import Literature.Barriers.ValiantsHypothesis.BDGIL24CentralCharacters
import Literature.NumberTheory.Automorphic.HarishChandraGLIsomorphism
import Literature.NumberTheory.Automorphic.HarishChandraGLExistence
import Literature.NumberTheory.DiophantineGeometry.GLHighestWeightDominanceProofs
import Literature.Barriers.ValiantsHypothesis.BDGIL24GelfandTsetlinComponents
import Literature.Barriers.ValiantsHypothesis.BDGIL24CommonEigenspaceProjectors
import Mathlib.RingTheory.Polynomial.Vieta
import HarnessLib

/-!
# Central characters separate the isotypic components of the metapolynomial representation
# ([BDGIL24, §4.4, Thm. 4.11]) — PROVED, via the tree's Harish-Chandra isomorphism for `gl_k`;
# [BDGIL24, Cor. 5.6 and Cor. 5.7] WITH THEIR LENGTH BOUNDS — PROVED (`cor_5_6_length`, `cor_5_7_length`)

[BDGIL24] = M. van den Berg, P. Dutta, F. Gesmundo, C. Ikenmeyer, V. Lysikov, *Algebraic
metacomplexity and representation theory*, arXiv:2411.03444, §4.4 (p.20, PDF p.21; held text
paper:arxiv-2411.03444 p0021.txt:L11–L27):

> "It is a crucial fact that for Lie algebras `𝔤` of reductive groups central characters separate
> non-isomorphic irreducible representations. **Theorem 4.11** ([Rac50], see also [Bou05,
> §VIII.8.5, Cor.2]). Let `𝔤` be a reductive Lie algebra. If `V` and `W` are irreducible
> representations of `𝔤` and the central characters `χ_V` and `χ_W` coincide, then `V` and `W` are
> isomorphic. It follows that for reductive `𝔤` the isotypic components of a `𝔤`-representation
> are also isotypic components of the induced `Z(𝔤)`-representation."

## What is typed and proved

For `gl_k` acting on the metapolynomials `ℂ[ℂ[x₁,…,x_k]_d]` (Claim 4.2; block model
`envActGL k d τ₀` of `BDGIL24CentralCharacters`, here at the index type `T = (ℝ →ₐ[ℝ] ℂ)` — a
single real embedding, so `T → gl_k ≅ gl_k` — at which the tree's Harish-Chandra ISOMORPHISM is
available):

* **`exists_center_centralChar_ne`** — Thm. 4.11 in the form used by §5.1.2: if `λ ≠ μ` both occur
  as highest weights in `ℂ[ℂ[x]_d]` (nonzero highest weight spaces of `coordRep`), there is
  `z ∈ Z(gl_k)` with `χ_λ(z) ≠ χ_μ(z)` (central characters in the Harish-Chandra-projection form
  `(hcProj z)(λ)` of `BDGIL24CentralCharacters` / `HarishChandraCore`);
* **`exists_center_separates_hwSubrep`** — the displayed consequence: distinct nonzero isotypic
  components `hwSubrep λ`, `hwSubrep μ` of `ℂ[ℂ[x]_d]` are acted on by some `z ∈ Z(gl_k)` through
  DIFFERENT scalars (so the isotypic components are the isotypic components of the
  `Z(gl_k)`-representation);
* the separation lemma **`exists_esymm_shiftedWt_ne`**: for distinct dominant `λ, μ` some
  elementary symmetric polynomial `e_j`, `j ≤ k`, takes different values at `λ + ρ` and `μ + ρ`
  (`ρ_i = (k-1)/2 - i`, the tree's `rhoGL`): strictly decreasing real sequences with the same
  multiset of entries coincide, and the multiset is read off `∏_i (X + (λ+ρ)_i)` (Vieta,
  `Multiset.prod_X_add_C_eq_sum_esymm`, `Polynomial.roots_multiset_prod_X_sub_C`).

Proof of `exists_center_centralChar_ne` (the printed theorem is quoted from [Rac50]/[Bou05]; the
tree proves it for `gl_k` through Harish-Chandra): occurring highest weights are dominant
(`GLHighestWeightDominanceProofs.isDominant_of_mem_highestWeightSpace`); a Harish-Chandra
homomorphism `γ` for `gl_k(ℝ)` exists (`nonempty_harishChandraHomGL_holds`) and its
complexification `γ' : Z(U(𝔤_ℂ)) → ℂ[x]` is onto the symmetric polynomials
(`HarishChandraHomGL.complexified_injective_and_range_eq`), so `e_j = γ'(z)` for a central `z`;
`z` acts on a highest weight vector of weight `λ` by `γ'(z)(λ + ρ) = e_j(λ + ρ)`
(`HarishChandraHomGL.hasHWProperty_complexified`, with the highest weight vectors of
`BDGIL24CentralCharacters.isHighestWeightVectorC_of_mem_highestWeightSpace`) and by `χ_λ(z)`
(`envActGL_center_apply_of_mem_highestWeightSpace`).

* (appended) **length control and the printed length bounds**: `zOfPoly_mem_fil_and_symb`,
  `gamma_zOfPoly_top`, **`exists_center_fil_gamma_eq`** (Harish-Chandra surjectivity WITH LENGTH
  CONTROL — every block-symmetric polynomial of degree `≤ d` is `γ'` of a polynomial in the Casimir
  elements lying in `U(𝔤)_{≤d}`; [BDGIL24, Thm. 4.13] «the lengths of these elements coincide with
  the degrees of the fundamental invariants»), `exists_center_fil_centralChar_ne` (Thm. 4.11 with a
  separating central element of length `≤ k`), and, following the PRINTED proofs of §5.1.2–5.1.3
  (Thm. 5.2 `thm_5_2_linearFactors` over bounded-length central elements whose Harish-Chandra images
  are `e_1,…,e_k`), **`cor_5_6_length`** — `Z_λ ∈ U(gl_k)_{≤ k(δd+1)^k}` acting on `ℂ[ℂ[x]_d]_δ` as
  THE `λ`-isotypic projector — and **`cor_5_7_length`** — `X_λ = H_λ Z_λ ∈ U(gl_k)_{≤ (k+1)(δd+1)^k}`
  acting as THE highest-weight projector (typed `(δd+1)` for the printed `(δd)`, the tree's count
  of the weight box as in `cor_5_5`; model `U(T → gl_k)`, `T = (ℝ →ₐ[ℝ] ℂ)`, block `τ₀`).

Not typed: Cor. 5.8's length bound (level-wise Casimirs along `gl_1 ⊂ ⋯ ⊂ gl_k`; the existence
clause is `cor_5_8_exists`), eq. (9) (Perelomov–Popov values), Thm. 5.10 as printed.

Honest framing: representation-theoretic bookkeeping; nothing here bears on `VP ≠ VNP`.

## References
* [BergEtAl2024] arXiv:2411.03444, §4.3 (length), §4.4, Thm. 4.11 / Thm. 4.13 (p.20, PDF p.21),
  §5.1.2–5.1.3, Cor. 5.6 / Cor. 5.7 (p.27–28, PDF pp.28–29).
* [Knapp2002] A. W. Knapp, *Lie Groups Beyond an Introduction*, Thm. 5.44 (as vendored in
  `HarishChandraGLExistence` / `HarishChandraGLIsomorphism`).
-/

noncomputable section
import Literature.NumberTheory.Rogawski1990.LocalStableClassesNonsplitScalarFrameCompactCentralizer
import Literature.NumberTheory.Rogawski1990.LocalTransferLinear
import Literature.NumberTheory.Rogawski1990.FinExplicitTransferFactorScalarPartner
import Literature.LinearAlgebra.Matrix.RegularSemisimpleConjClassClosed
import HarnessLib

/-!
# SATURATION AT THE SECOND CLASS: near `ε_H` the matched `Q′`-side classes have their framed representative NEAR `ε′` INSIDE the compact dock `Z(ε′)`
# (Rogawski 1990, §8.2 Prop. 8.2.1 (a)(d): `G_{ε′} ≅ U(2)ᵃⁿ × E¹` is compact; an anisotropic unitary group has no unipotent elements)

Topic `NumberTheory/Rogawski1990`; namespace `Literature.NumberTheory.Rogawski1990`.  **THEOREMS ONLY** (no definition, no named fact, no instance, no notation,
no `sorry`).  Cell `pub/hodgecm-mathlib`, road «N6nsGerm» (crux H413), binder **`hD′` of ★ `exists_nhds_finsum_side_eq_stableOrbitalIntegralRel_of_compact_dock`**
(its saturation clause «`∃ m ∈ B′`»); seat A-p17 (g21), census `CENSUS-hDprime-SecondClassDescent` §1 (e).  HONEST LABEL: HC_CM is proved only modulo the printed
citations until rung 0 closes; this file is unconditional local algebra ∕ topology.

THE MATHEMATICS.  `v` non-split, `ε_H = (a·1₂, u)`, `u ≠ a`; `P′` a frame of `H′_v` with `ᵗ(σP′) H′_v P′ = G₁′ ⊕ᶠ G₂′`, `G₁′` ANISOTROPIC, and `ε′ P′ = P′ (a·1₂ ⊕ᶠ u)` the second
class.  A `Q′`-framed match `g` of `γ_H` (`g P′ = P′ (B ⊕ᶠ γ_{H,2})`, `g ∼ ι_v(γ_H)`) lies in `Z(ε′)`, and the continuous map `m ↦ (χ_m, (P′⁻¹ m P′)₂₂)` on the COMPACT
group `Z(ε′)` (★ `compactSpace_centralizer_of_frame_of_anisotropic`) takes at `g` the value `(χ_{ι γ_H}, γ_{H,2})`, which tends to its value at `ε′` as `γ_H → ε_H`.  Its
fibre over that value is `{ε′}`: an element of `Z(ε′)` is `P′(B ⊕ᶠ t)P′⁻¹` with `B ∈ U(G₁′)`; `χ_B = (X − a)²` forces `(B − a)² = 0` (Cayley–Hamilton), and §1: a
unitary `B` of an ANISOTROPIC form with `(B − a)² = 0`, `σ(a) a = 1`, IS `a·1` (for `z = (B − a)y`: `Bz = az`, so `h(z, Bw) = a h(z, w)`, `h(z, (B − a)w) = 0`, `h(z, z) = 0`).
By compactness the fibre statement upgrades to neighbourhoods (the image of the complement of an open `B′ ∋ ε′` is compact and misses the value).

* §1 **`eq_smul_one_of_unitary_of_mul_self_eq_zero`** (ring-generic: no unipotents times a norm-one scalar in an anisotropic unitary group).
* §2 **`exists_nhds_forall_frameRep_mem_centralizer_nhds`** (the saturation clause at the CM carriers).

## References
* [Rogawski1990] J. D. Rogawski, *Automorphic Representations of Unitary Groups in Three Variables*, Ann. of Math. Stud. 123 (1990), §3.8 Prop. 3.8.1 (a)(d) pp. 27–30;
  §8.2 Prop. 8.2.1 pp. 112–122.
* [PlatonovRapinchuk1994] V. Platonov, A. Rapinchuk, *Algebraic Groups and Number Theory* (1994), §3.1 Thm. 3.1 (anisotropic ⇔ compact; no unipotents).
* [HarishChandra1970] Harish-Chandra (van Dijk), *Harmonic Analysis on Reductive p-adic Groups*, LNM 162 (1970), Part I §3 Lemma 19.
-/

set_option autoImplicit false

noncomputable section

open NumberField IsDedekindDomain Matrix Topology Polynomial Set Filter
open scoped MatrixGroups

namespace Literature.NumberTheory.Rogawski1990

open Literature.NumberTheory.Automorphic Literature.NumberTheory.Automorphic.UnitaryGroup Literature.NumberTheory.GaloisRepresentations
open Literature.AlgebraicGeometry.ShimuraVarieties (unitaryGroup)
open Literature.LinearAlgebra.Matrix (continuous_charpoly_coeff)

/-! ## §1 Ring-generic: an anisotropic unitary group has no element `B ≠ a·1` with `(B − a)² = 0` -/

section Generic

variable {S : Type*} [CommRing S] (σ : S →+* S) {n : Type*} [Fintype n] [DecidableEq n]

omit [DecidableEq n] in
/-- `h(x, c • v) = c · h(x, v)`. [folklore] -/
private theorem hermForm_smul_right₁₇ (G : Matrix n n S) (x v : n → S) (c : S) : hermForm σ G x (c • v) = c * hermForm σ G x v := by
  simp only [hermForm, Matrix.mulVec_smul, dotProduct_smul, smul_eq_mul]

==

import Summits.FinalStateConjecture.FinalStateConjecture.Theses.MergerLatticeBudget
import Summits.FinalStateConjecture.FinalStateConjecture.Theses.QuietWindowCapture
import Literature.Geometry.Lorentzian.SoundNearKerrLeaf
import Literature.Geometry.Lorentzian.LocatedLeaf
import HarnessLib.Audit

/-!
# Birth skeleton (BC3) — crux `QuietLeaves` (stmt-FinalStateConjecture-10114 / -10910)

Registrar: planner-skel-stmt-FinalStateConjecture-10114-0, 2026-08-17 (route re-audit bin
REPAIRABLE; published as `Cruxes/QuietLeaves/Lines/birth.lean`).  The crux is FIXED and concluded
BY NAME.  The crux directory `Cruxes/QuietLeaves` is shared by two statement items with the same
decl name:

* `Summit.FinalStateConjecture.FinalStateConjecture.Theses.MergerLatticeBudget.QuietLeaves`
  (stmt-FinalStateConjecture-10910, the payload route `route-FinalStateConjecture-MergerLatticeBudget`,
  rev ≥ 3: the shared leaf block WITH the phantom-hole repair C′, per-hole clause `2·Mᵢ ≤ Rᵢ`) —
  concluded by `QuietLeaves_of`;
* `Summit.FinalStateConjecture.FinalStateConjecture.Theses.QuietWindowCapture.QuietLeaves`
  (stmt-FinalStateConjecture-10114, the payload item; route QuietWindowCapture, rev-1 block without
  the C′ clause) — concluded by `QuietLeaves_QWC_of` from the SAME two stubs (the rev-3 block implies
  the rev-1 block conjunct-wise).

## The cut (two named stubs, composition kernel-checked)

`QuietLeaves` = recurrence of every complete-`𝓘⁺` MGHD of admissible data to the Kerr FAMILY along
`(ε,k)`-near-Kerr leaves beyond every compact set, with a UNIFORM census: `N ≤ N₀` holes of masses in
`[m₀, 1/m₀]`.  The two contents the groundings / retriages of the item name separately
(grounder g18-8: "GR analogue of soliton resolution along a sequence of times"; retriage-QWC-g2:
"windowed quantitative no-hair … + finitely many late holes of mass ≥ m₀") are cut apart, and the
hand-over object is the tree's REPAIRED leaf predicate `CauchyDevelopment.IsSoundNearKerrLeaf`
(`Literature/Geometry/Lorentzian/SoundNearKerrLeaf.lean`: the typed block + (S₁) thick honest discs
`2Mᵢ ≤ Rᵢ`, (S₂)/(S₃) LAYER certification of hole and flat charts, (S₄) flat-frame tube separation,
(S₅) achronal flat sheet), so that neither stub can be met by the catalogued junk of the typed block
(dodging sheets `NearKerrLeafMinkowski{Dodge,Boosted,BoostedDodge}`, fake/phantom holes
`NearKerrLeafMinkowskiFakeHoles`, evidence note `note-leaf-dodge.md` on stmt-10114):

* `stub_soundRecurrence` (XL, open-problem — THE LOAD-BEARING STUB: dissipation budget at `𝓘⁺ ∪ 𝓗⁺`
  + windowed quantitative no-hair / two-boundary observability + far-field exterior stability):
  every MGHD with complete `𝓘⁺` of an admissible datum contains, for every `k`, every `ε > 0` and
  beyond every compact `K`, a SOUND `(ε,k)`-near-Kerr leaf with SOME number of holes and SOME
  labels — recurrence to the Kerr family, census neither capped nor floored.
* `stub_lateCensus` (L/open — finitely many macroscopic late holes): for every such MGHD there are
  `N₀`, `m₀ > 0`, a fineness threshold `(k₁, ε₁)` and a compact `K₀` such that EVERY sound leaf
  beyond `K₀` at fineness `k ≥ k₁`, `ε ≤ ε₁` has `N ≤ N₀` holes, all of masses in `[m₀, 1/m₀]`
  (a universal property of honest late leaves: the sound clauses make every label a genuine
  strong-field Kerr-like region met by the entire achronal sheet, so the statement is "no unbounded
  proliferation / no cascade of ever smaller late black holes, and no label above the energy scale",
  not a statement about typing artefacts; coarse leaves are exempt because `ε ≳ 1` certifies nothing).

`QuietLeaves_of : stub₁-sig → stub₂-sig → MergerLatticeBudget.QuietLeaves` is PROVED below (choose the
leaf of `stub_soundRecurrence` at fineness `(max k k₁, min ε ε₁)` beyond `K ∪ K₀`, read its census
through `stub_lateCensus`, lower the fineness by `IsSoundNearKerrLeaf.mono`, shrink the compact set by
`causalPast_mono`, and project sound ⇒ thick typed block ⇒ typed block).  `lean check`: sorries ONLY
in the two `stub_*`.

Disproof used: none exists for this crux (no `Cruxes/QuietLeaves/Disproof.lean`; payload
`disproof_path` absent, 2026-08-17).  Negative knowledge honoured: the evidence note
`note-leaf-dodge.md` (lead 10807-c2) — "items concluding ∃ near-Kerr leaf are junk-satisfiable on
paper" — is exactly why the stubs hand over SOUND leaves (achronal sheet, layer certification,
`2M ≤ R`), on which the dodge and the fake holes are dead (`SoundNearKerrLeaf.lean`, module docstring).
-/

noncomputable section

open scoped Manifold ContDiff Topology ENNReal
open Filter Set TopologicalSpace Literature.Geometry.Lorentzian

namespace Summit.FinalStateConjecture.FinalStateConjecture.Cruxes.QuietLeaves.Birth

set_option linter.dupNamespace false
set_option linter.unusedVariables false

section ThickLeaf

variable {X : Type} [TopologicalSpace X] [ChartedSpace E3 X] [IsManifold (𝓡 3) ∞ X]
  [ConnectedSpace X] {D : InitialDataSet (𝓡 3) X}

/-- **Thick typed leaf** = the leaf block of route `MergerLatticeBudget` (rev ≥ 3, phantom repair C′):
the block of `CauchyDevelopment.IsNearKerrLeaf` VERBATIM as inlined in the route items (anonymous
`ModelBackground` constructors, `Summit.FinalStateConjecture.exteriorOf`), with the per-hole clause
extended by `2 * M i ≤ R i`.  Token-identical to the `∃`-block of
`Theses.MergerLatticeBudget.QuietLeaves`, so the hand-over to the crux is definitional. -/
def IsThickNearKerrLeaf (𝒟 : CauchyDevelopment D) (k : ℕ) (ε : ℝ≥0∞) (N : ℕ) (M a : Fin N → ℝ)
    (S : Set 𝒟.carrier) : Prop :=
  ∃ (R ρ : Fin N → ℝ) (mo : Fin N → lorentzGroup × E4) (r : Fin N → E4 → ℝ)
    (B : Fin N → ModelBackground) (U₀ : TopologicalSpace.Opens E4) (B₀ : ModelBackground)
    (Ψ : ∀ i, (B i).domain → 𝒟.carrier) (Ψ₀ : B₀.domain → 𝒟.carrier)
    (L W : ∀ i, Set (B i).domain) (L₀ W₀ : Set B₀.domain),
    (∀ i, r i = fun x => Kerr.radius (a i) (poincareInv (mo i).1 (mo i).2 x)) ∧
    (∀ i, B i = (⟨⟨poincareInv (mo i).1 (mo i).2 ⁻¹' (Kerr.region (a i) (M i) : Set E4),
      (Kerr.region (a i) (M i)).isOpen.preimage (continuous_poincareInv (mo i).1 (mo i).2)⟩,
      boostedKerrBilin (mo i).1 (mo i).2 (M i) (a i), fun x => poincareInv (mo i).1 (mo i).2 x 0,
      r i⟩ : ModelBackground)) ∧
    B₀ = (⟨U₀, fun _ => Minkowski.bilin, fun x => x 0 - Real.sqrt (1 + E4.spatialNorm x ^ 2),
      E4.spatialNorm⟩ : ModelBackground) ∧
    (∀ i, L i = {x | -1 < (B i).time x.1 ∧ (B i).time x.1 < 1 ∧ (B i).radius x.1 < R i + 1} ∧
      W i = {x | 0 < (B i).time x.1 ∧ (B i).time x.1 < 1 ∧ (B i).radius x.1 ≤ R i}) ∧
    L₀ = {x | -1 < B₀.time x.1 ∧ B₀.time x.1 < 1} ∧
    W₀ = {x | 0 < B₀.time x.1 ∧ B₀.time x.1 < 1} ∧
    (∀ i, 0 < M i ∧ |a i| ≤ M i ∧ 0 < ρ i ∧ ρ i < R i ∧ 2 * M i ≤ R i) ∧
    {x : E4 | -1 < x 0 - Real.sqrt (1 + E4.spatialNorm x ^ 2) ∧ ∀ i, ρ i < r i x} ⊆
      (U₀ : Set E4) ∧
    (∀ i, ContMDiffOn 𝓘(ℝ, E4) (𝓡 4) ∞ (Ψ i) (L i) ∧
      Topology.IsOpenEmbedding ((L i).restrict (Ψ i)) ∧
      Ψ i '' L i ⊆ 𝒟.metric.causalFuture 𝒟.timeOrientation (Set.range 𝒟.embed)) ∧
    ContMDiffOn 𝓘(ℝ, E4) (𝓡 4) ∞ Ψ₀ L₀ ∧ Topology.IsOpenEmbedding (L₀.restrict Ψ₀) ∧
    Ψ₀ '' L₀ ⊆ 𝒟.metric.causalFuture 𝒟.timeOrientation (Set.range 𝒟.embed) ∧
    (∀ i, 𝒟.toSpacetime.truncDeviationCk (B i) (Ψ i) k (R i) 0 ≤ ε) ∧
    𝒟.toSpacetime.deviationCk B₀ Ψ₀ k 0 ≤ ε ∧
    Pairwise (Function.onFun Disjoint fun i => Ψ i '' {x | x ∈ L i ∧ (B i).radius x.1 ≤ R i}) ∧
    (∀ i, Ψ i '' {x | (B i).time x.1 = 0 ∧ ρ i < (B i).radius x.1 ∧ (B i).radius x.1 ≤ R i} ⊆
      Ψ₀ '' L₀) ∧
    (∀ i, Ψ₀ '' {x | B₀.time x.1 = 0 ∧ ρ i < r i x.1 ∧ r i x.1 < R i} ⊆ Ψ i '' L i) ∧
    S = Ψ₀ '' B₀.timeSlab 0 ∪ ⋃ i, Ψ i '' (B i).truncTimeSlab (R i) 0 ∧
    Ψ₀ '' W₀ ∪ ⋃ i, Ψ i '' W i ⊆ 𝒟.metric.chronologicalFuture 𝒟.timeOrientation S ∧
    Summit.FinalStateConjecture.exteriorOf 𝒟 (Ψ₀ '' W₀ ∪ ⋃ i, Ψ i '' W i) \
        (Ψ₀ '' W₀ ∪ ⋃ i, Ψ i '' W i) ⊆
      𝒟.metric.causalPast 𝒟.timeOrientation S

BRIEF – Restate word for word the lines in the material above from the one with "[BDGIL24] = M." to the one with "non-isomorphic irreducible representations."; both of those lines count, and nothing else does.

SOLUTION TO THE EXERCISE –
[BDGIL24] = M. van den Berg, P. Dutta, F. Gesmundo, C. Ikenmeyer, V. Lysikov, *Algebraic
metacomplexity and representation theory*, arXiv:2411.03444, §4.4 (p.20, PDF p.21; held text
paper:arxiv-2411.03444 p0021.txt:L11–L27):

> "It is a crucial fact that for Lie algebras `𝔤` of reductive groups central characters separate
> non-isomorphic irreducible representations. **Theorem 4.11** ([Rac50], see also [Bou05,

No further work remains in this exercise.